Evaluation using LDCT IQA

Prerequisite

This example assumes you have:

the package ldct-benchmark installed
the LDCT dataset downloaded to a folder path/to/ldct-data
The environment variable LDCTBENCH_DATAFOLDER set to that folder

Please refer to Getting Started for instructions on how to do these steps.

Besides the standard full-reference IQA metrics (SSIM, PSNR, VIF), we also support evaluation using a specialized model for no-reference perceptual image quality assessment of low-dose CT images. This model was the winning entry (agaldran¹) of the Low-dose Computed Tomography Perceptual Image Quality Assessment Grand Challenge 2023² which was organized in conjunction with MICCAI 2023.

The aim of the challenge was to develop no-reference IQA methods that correlate well with scores provided by radiologists. To this end, the organizers generated a total of 1500 (1000 train, 200 val, 300 test) images of various quality by introducing noise and streak artifacts into routine-dose abdominal CT images. Resulting images were rated by radiologists on a five-point Likert scale and their mean score was used as the ground truth.

The five-point Likert scale was defined as follows (see Table 1 in the paper²):

Numeric score	Verbal descriptive scale	Diagnostic quality criteria
0	Bad	Desired features are not shown
1	Poor	Diagnostic interpretation is impossible
2	Fair	Images are suitable for limited clinical interpretation
3	Good	Images are suitable for diagnostic interpretation
4	Excellent	The anatomical structure is evident

Given some CT image, the model predicts a score in the range [0, 4] (with increments of 0.2) on above scale.

Use with out-of-distribution (OOD) data

Be aware that any evaluation using this model will most likely be an OOD setting and predicted scores should be interpreted with caution.

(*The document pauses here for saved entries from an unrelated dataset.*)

/-! ### D. The remainder estimates: `|F(N₂) − F(N₁) − Λ(N₂ − N₁)| ≤ K·r·scale·‖N₂ − N₁‖` on `‖Nᵢ‖ ≤ r ≤ 1/10` -/

/-- monotonicity of a triple product of norms. [folklore] -/
lemma norm_mul3_le {α β γ : Type*} [SeminormedAddCommGroup α] [SeminormedAddCommGroup β]
    [SeminormedAddCommGroup γ] {x : α} {y : β} {z : γ} {a' b' c' : ℝ} (h1 : ‖x‖ ≤ a') (h2 : ‖y‖ ≤ b')
    (h3 : ‖z‖ ≤ c') : ‖x‖ * ‖y‖ * ‖z‖ ≤ a' * b' * c' :=
  mul_le_mul (mul_le_mul h1 h2 (norm_nonneg _) ((norm_nonneg _).trans h1)) h3 (norm_nonneg _)
    (mul_nonneg ((norm_nonneg _).trans h1) ((norm_nonneg _).trans h2))

/-- `‖(Q₂ − Q₁) − Lin(N₂ − N₁)‖ ≤ 2r‖N₂ − N₁‖`. [folklore] -/
lemma norm_Q_sub_sub_Lin_le_two {N₁ N₂ : E →L[ℂ] E} {r : ℝ} (h₁ : ‖N₁‖ ≤ r) (h₂ : ‖N₂‖ ≤ r) :
    ‖Q N₂ - Q N₁ - Lin (N₂ - N₁)‖ ≤ 2 * r * ‖N₂ - N₁‖ := by
  have := norm_Q_sub_sub_Lin_le N₁ N₂
  nlinarith [norm_nonneg (N₂ - N₁)]

/-- (E1) Drift remainder: `|Re⟪x₀, z₂ − z₁⟫ + Re⟪ℓ, Lin(N₂−N₁)ℓ⟫| ≤ 36 r ‖ℓ‖² ‖N₂ − N₁‖`.
[cite: Enflo2023, v2 (38), (45), p.16–19] -/
lemma drift_remainder {N₁ N₂ : E →L[ℂ] E} {r : ℝ} (h₁ : ‖N₁‖ ≤ r) (h₂ : ‖N₂‖ ≤ r) (hr : r ≤ 1 / 10) :
    |(⟪x₀, zN W x₀ N₂ - zN W x₀ N₁⟫_ℂ).re + (⟪ba W x₀, Lin (N₂ - N₁) (ba W x₀)⟫_ℂ).re| ≤
      36 * r * ‖ba W x₀‖ ^ 2 * ‖N₂ - N₁‖ := by
  have hr0 : 0 ≤ r := (norm_nonneg _).trans h₁
  have hA := norm_nonneg (ba W x₀)
  have hG₁ := (norm_D_le W x₀ h₁ hr).2
  have hG₂ := (norm_D_le W x₀ h₂ hr).2
  have hw₁ := norm_adjoint_zN_le W x₀ h₁ hr
  have hΔQ := norm_Q_sub_le_three (h₁.trans hr) (h₂.trans hr)
  have hQL := norm_Q_sub_sub_Lin_le_two h₁ h₂
  have hL := norm_Lin_le (N₂ - N₁)
  have hp : ‖adjoint W (zN W x₀ N₂) - ba W x₀‖ ≤ 4 * r * ‖ba W x₀‖ := by
    rw [ba, ← map_sub]; exact hG₂
  have hq : ‖adjoint W (zN W x₀ N₁) - ba W x₀‖ ≤ 4 * r * ‖ba W x₀‖ := by
    rw [ba, ← map_sub]; exact hG₁
  have key := norm_inner_bilin_sub_le (ba W x₀) (adjoint W (zN W x₀ N₂)) (ba W x₀) (adjoint W (zN W x₀ N₁))
    (Lin (N₂ - N₁)) (Q N₂ - Q N₁)
  rw [drift_two_point, Complex.neg_re, neg_add_eq_sub, abs_sub_comm]
  calc _ = |(⟪adjoint W (zN W x₀ N₂), (Q N₂ - Q N₁) (adjoint W (zN W x₀ N₁))⟫_ℂ -
        ⟪ba W x₀, Lin (N₂ - N₁) (ba W x₀)⟫_ℂ).re| := by rw [Complex.sub_re]
    _ ≤ ‖⟪adjoint W (zN W x₀ N₂), (Q N₂ - Q N₁) (adjoint W (zN W x₀ N₁))⟫_ℂ -
        ⟪ba W x₀, Lin (N₂ - N₁) (ba W x₀)⟫_ℂ‖ := Complex.abs_re_le_norm _
    _ ≤ _ := key
    _ ≤ 4 * r * ‖ba W x₀‖ * (3 * ‖N₂ - N₁‖) * (2 * ‖ba W x₀‖) +
        ‖ba W x₀‖ * (2 * r * ‖N₂ - N₁‖) * (2 * ‖ba W x₀‖) +
        ‖ba W x₀‖ * (2 * ‖N₂ - N₁‖) * (4 * r * ‖ba W x₀‖) :=
      add_le_add_three
        (norm_mul3_le hp hΔQ hw₁)
        (norm_mul3_le le_rfl hQL hw₁)
        (norm_mul3_le le_rfl hL hq)
    _ = 36 * r * ‖ba W x₀‖ ^ 2 * ‖N₂ - N₁‖ := by ring

/-- (E2) Side-condition remainder: `‖⟪c, z₂ − z₁⟫ + ⟪κ, Lin(N₂−N₁)ℓ⟫‖ ≤ 18 r ‖c‖‖ℓ‖‖N₂ − N₁‖`.
[cite: Enflo2023, v2 (37), (46), p.16–19] -/
lemma side_remainder (c : H) {N₁ N₂ : E →L[ℂ] E} {r : ℝ} (h₁ : ‖N₁‖ ≤ r) (h₂ : ‖N₂‖ ≤ r)
    (hr : r ≤ 1 / 10) :
    ‖⟪c, zN W x₀ N₂ - zN W x₀ N₁⟫_ℂ + ⟪bκ W c, Lin (N₂ - N₁) (ba W x₀)⟫_ℂ‖ ≤
      18 * r * ‖c‖ * ‖ba W x₀‖ * ‖N₂ - N₁‖ := by
  have hr0 : 0 ≤ r := (norm_nonneg _).trans h₁
  have hA := norm_nonneg (ba W x₀)
  have hG₁ := (norm_D_le W x₀ h₁ hr).2
  have hw₁ := norm_adjoint_zN_le W x₀ h₁ hr
  have hΔQ := norm_Q_sub_le_three (h₁.trans hr) (h₂.trans hr)
  have hQL := norm_Q_sub_sub_Lin_le_two h₁ h₂
  have hL := norm_Lin_le (N₂ - N₁)
  have hκ := norm_bκ_le W c
  have hκ₂ := norm_bκ_sub_le W h₂ hr c
  have hq : ‖adjoint W (zN W x₀ N₁) - ba W x₀‖ ≤ 4 * r * ‖ba W x₀‖ := by
    rw [ba, ← map_sub]; exact hG₁
  have key := norm_inner_bilin_sub_le (bκ W c) (adjoint W (brInv (W ∘L (1 + N₂)) c))
    (ba W x₀) (adjoint W (zN W x₀ N₁)) (Lin (N₂ - N₁)) (Q N₂ - Q N₁)
  rw [side_two_point, neg_add_eq_sub, norm_sub_rev]
  calc _ ≤ _ := key
    _ ≤ 2 * r * ‖c‖ * (3 * ‖N₂ - N₁‖) * (2 * ‖ba W x₀‖) +
        1 / 2 * ‖c‖ * (2 * r * ‖N₂ - N₁‖) * (2 * ‖ba W x₀‖) +
        1 / 2 * ‖c‖ * (2 * ‖N₂ - N₁‖) * (4 * r * ‖ba W x₀‖) :=
      add_le_add_three
        (norm_mul3_le hκ₂ hΔQ hw₁)
        (norm_mul3_le hκ hQL hw₁)
        (norm_mul3_le hκ hL hq)
    _ = 18 * r * ‖c‖ * ‖ba W x₀‖ * ‖N₂ - N₁‖ := by ring
import Literature.RingTheory.Valuation.IntegralPointOfPrescribedSpecialisation
import Literature.AlgebraicGeometry.Morphisms.AffinePointsOverSpec
import Mathlib.AlgebraicGeometry.Morphisms.Finite
import Mathlib.AlgebraicGeometry.Morphisms.Flat
import Mathlib.CategoryTheory.Monoidal.Cartesian.Over
import HarnessLib

/-!
# A finite flat scheme over the valuation ring of an algebraically closed field: every point of the special fibre is the reduction of a
# section ([SerreTate1968] §1 Lemma 1, finite-level mechanism; [StacksProject] Tag 04GG)

Topic `Literature/AlgebraicGeometry/Morphisms`, namespace `Literature.AlgebraicGeometry.Morphisms`.  THEOREMS ONLY (no definition, no named
fact, no instance, no notation, no `sorry`).  SCHEME SHELL of ★ `Valuation/IntegralPointOfPrescribedSpecialisation.exists_algHom_residue_comp_eq`
(the algebra: a `κ(V)`-point of a finite flat `V`-algebra is the specialisation of a `V`-point), through the points dictionary ★
`Morphisms/AffinePointsOverSpec` ([StacksProject] Tag 01I1): for `V ⊆ Ω` the valuation ring of an ALGEBRAICALLY CLOSED field and `G → Spec V`
FINITE and FLAT (an object of `Over (Spec V)`), every `t₀ : Spec κ(V) → G` over `Spec V` is `Spec κ(V) → Spec V → G` for a SECTION
`s : 𝟙 ⟶ G` of `Over (Spec V)`.  Cell `pub/hodgecm-mathlib` (D-0151 ∕ D-0183 floor 0), P6 «MOD», sub-line P6b
`Cruxes/HLiu418/Lines/F0_P6b_ConnectedEtale.lean` ED. 1: this IS the text of `stub_b1d_reductionSurjective` (M-1a (b1-iii), surjectivity half of
«`G(Ω) = G(V) → G(κ̄)` is surjective with kernel `G⁰`»), stated generically; generic capital `--supports stmt-HodgeConjecture-24832`.  HONEST LABEL:
HC_CM is proved only modulo the cell's 2 remaining named inputs (hLiu418 24832, h413 24833) until rung 0 closes; this file pays no letter.

* `finite_flat_structureRingHom` — for `G → Spec V` finite and flat (`G` is then affine), `Γ(G, 𝒪)` is module-finite and flat over `V` through
  the structure map `V ≅ Γ(Spec V) → Γ(G)` (Mathlib `Scheme.Hom.finite_appTop`, `HasRingHomProperty.iff_of_isAffine` for `Flat`);
* **`exists_section_residue_comp_eq`** — the head: `∃ s : 𝟙_ ⟶ G, Spec (residue V) ≫ s.left = t₀`.  FALSE without flatness
  (`G = Spec κ(V)`) and FALSE over a DVR with algebraically closed residue field but non-closed fraction field (the line card's witness:
  ordinary `E[p]` over `W(κ̄)`), whence `V ⊆ Ω = Ω̄`.

## References
* [SerreTate1968] J.-P. Serre, J. Tate, *Good reduction of abelian varieties*, Ann. of Math. 88 (1968), §1 Lemma 1 (reduction map on points of
  finite flat group schemes over a strictly henselian base).
* [StacksProject] The Stacks Project, Tag 04GG (11) (finite over henselian local: product of local rings), Tag 01I1 (points of an affine scheme),
  Tag 00NZ (finite flat over local is free).
-/

set_option autoImplicit false

noncomputable section

universe u

open CategoryTheory AlgebraicGeometry IsLocalRing MonoidalCategory

namespace Literature.AlgebraicGeometry.Morphisms

/-- **`Γ(G, 𝒪)` is module-finite and flat over `V`** through the structure map `φ = (ΓSpecIso V)⁻¹ ≫ Γ(G → Spec V)`, for `G → Spec V` finite
and flat with `G` affine. [cite: StacksProject, Tag 01I1] -/
theorem finite_flat_structureRingHom {V : CommRingCat.{u}} (G : Over (Spec V)) [IsAffine G.left] [IsFinite G.hom] [Flat G.hom] :
    ((Scheme.ΓSpecIso V).inv ≫ G.hom.appTop).hom.Finite ∧ ((Scheme.ΓSpecIso V).inv ≫ G.hom.appTop).hom.Flat := by
  have hbij : Function.Bijective (Scheme.ΓSpecIso V).inv.hom := ConcreteCategory.bijective_of_isIso (Scheme.ΓSpecIso V).inv
  refine ⟨?_, ?_⟩
  · rw [CommRingCat.hom_comp]
    exact RingHom.Finite.comp (Scheme.Hom.finite_appTop G.hom) (RingHom.Finite.of_surjective _ hbij.2)
  · rw [CommRingCat.hom_comp]
    exact RingHom.Flat.comp (RingHom.Flat.of_bijective hbij)
      ((HasRingHomProperty.iff_of_isAffine (P := @Flat)).mp inferInstance)

/-- **Every point of the special fibre of a finite flat scheme over the valuation ring of an algebraically closed field is the reduction of
a section.**  `V ⊆ Ω` the valuation ring of an algebraically closed field, `G → Spec V` finite and flat, `t₀ : Spec κ(V) → G` over `Spec V`
⟹ `∃ s : 𝟙_ (Over (Spec V)) ⟶ G` with `Spec (residue V) ≫ s.left = t₀`.  Proof: `G` is affine; its coordinate ring is finite flat over
`V`; `t₀` is a ring map `χ : Γ(G, 𝒪) → κ(V)` under `V` (★ `comp_eq_specMap_iff`), which is the specialisation of a `V`-point `ψ` (★
`ValuationSubring.exists_algHom_residue_comp_eq`); `s := Spec ψ ≫ isoSpec⁻¹` (★ `appTop_specMap_comp_isoSpec_inv_comp_ΓSpecIso_hom`,
injectivity of ★ `bijective_appTop_comp_ΓSpecIso_hom`). [cite: SerreTate1968, §1 Lemma 1] [cite: StacksProject, Tag 04GG] -/
theorem exists_section_residue_comp_eq {Ω : Type} [Field Ω] [IsAlgClosed Ω] (V : ValuationSubring Ω)
    (G : Over (Spec (CommRingCat.of V))) [IsFinite G.hom] [Flat G.hom]
    (t₀ : Spec (CommRingCat.of (ResidueField V)) ⟶ G.left)
    (ht₀ : t₀ ≫ G.hom = Spec.map (CommRingCat.ofHom (residue V))) :
    ∃ s : 𝟙_ (Over (Spec (CommRingCat.of V))) ⟶ G, Spec.map (CommRingCat.ofHom (residue V)) ≫ s.left = t₀ := by
  haveI : IsAffine G.left := isAffine_of_isAffineHom G.hom
  -- the coordinate ring as a `V`-algebra
  set φ : CommRingCat.of (↥V) ⟶ Γ(G.left, ⊤) := (Scheme.ΓSpecIso (.of ↥V)).inv ≫ G.hom.appTop with hφ
  letI : Algebra (↥V) Γ(G.left, ⊤) := φ.hom.toAlgebra
  obtain ⟨hfin, hflat⟩ := finite_flat_structureRingHom G
  haveI : Module.Finite (↥V) Γ(G.left, ⊤) := hfin
  haveI : Module.Flat (↥V) Γ(G.left, ⊤) := hflat
  -- the point as a ring map under `V`
  set χ : Γ(G.left, ⊤) →+* ResidueField ↥V := (t₀.appTop ≫ (Scheme.ΓSpecIso (.of (ResidueField ↥V))).hom).hom with hχdef
  have hχ : χ.comp (algebraMap (↥V) Γ(G.left, ⊤)) = residue ↥V := by
    have h := (comp_eq_specMap_iff G.hom (CommRingCat.ofHom (residue ↥V)) t₀).mp ht₀
    have h' := congrArg CommRingCat.Hom.hom h
    simp only [CommRingCat.hom_comp, CommRingCat.hom_ofHom] at h'
    rw [RingHom.algebraMap_toAlgebra, hχdef, hφ, CommRingCat.hom_comp, CommRingCat.hom_comp]
    exact h'
  obtain ⟨ψ, hψ⟩ := ValuationSubring.exists_algHom_residue_comp_eq V χ hχ
  -- the section
  let s₀ : Spec (CommRingCat.of ↥V) ⟶ G.left := Spec.map (CommRingCat.ofHom ψ.toRingHom) ≫ G.left.isoSpec.inv
  have hs₀chart : s₀.appTop ≫ (Scheme.ΓSpecIso (.of ↥V)).hom = CommRingCat.ofHom ψ.toRingHom :=
    appTop_specMap_comp_isoSpec_inv_comp_ΓSpecIso_hom _
  have hs₀ : s₀ ≫ G.hom = 𝟙 (Spec (CommRingCat.of ↥V)) := by
    rw [← Spec.map_id]
    refine (comp_eq_specMap_iff G.hom (𝟙 (CommRingCat.of ↥V)) s₀).mpr ?_
    rw [hs₀chart]
    apply CommRingCat.hom_ext
    exact RingHom.ext fun r => ψ.commutes r
  refine ⟨Over.homMk s₀ hs₀, ?_⟩
  change Spec.map (CommRingCat.ofHom (residue ↥V)) ≫ s₀ = t₀
  apply bijective_appTop_comp_ΓSpecIso_hom.1
  change (Spec.map (CommRingCat.ofHom (residue ↥V)) ≫ s₀).appTop ≫ _ = t₀.appTop ≫ _
  rw [show Spec.map (CommRingCat.ofHom (residue ↥V)) ≫ s₀ =
      Spec.map (CommRingCat.ofHom ψ.toRingHom ≫ CommRingCat.ofHom (residue ↥V)) ≫ G.left.isoSpec.inv by
    rw [Spec.map_comp, Category.assoc],
    appTop_specMap_comp_isoSpec_inv_comp_ΓSpecIso_hom]
  ext b
  change (residue ↥V) (ψ.toRingHom b) = χ b
  exact RingHom.congr_fun hψ b

end Literature.AlgebraicGeometry.Morphisms

end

The model was

trained only using abodminal CT images. However, the paper² performs some experiments using a clinical head CT dataset, to evaluate the methods generalization capabilities.
trained on four distinct noise levels only. These noise levels may not be representative of your data.
not trained on denoised images at all. It has only seen routine-dose images and various distorted versions thereof. It remains unclear how well the model generalizes to denoised images.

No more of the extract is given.